Work required
Among the entries below, please repeat exactly and only the lines from the line containing "counts instead of" to the line containing "(hcloseA : ∀", both lines included.
BEGIN Source information
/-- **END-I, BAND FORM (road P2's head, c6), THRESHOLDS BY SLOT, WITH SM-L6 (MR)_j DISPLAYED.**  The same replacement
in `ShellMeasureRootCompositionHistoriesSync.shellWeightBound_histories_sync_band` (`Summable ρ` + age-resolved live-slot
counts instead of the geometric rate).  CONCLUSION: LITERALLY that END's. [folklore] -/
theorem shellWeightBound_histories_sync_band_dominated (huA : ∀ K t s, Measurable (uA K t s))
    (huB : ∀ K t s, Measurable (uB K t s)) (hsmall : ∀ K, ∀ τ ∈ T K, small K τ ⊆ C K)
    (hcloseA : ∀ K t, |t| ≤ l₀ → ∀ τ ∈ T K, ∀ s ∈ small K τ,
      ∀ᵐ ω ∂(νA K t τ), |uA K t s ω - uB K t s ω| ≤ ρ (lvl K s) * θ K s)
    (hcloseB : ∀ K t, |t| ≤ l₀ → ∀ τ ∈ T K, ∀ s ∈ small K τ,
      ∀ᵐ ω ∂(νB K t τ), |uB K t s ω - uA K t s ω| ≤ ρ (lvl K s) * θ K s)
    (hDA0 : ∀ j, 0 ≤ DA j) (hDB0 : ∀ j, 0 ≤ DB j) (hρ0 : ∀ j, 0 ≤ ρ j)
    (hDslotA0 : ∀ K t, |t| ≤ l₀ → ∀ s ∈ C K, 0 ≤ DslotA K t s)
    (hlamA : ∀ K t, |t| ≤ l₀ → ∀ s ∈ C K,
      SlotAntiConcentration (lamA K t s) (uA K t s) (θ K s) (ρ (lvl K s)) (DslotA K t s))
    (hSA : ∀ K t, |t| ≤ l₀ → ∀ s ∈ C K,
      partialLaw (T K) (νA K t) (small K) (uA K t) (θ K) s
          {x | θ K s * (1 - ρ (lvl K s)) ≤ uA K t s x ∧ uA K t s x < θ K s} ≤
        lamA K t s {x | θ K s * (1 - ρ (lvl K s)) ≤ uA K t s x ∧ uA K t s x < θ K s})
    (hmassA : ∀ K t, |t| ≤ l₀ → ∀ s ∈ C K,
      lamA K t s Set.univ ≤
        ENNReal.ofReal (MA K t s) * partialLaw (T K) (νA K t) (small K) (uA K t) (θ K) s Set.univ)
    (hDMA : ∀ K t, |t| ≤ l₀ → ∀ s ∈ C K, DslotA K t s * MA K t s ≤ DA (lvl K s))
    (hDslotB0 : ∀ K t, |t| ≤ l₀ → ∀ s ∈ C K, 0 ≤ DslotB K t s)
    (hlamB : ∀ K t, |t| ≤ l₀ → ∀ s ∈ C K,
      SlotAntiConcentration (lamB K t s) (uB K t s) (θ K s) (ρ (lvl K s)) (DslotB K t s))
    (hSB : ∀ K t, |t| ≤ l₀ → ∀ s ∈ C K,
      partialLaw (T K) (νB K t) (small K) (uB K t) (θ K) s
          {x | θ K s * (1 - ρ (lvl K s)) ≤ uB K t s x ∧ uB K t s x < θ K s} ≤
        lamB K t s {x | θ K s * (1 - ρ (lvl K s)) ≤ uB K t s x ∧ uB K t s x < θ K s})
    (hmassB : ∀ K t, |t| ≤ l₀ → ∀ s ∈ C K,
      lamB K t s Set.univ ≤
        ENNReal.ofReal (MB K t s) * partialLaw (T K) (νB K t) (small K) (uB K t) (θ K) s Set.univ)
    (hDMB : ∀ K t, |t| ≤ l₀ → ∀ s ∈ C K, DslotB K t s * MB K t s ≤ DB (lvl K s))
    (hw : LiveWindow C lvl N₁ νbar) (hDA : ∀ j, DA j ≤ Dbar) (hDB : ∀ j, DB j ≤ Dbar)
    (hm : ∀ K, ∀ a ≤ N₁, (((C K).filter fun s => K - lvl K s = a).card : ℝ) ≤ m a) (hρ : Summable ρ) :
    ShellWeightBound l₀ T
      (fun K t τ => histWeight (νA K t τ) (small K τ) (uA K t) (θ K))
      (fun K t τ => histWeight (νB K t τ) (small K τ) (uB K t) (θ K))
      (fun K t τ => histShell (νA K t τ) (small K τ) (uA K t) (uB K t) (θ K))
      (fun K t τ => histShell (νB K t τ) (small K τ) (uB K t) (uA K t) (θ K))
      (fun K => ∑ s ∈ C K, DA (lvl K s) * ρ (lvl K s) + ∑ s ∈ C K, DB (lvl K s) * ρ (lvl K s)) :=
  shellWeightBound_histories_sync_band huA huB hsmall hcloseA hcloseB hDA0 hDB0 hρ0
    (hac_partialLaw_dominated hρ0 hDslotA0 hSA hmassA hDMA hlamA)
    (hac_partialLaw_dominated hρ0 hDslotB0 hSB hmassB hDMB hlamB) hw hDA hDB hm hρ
END Source information
BEGIN Source information
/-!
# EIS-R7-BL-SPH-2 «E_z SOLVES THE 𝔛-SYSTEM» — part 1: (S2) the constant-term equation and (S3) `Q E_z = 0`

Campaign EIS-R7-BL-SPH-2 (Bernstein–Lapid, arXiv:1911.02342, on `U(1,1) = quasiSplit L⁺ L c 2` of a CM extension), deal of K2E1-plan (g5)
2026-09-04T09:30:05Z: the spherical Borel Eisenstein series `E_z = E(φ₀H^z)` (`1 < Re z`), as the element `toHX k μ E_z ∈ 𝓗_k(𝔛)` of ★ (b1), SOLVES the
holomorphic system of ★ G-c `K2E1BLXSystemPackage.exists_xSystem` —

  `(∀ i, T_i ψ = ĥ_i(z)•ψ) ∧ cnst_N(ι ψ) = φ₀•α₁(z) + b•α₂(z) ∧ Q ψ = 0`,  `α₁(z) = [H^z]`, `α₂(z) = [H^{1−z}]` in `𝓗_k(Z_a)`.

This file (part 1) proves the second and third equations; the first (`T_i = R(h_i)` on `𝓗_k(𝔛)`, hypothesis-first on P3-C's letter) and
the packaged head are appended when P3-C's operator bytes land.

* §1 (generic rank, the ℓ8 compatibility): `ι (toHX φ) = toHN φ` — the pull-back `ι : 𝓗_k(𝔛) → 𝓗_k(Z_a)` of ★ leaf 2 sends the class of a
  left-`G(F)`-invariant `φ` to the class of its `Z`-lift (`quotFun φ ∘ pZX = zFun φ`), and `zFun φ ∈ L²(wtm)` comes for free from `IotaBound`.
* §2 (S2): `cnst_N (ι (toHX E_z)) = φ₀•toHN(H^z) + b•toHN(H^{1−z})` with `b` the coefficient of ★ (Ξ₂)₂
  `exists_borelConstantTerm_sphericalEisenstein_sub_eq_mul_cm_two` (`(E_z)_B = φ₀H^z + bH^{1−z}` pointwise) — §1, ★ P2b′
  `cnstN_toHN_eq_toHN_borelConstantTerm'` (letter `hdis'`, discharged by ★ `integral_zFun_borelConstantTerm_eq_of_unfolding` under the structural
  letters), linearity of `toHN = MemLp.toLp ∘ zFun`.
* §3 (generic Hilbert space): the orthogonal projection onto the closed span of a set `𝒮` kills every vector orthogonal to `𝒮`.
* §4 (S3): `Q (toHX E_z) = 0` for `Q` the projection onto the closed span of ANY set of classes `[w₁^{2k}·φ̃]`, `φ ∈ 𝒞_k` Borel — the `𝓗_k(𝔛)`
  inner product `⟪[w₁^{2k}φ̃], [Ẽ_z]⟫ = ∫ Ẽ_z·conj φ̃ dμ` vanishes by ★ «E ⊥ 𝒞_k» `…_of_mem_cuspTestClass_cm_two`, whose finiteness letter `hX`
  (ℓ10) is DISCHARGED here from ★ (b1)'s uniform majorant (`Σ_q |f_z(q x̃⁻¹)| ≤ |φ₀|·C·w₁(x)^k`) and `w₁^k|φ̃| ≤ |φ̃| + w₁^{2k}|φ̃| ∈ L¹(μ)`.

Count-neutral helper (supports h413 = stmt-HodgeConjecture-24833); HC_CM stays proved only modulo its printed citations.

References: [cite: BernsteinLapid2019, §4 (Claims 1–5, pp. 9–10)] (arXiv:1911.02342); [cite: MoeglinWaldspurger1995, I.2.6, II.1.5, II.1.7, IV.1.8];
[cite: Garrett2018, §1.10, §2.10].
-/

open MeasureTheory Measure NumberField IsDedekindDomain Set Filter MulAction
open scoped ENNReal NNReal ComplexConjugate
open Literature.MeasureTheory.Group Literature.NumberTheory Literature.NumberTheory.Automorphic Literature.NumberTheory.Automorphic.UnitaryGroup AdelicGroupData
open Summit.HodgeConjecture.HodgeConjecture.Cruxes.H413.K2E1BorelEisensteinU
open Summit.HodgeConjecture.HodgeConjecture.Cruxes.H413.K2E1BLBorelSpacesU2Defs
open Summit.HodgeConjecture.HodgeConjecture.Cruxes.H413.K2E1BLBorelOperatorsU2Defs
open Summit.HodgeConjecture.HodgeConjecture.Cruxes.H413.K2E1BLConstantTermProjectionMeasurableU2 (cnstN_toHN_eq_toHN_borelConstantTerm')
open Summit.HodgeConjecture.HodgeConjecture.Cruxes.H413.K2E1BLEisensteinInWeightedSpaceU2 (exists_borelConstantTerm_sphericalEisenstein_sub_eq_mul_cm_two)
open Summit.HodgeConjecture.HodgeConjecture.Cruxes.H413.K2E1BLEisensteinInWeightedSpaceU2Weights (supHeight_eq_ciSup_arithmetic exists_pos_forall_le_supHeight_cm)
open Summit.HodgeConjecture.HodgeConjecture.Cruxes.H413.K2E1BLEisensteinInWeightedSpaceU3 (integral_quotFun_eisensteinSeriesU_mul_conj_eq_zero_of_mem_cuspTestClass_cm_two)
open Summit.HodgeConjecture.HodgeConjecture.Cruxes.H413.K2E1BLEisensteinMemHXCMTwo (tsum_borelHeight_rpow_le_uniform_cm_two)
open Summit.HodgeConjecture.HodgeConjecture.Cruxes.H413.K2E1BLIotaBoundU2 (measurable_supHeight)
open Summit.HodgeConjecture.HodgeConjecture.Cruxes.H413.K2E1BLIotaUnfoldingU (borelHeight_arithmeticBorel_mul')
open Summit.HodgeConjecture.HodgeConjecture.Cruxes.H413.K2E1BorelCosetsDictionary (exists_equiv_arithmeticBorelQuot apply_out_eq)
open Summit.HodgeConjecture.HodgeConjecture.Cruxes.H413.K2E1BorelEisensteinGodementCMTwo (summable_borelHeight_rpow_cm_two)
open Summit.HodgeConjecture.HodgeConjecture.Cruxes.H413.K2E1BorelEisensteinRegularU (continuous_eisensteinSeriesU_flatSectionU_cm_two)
END Source information
Written answer
counts instead of the geometric rate).  CONCLUSION: LITERALLY that END's. [folklore] -/
theorem shellWeightBound_histories_sync_band_dominated (huA : ∀ K t s, Measurable (uA K t s))
    (huB : ∀ K t s, Measurable (uB K t s)) (hsmall : ∀ K, ∀ τ ∈ T K, small K τ ⊆ C K)
    (hcloseA : ∀ K t, |t| ≤ l₀ → ∀ τ ∈ T K, ∀ s ∈ small K τ,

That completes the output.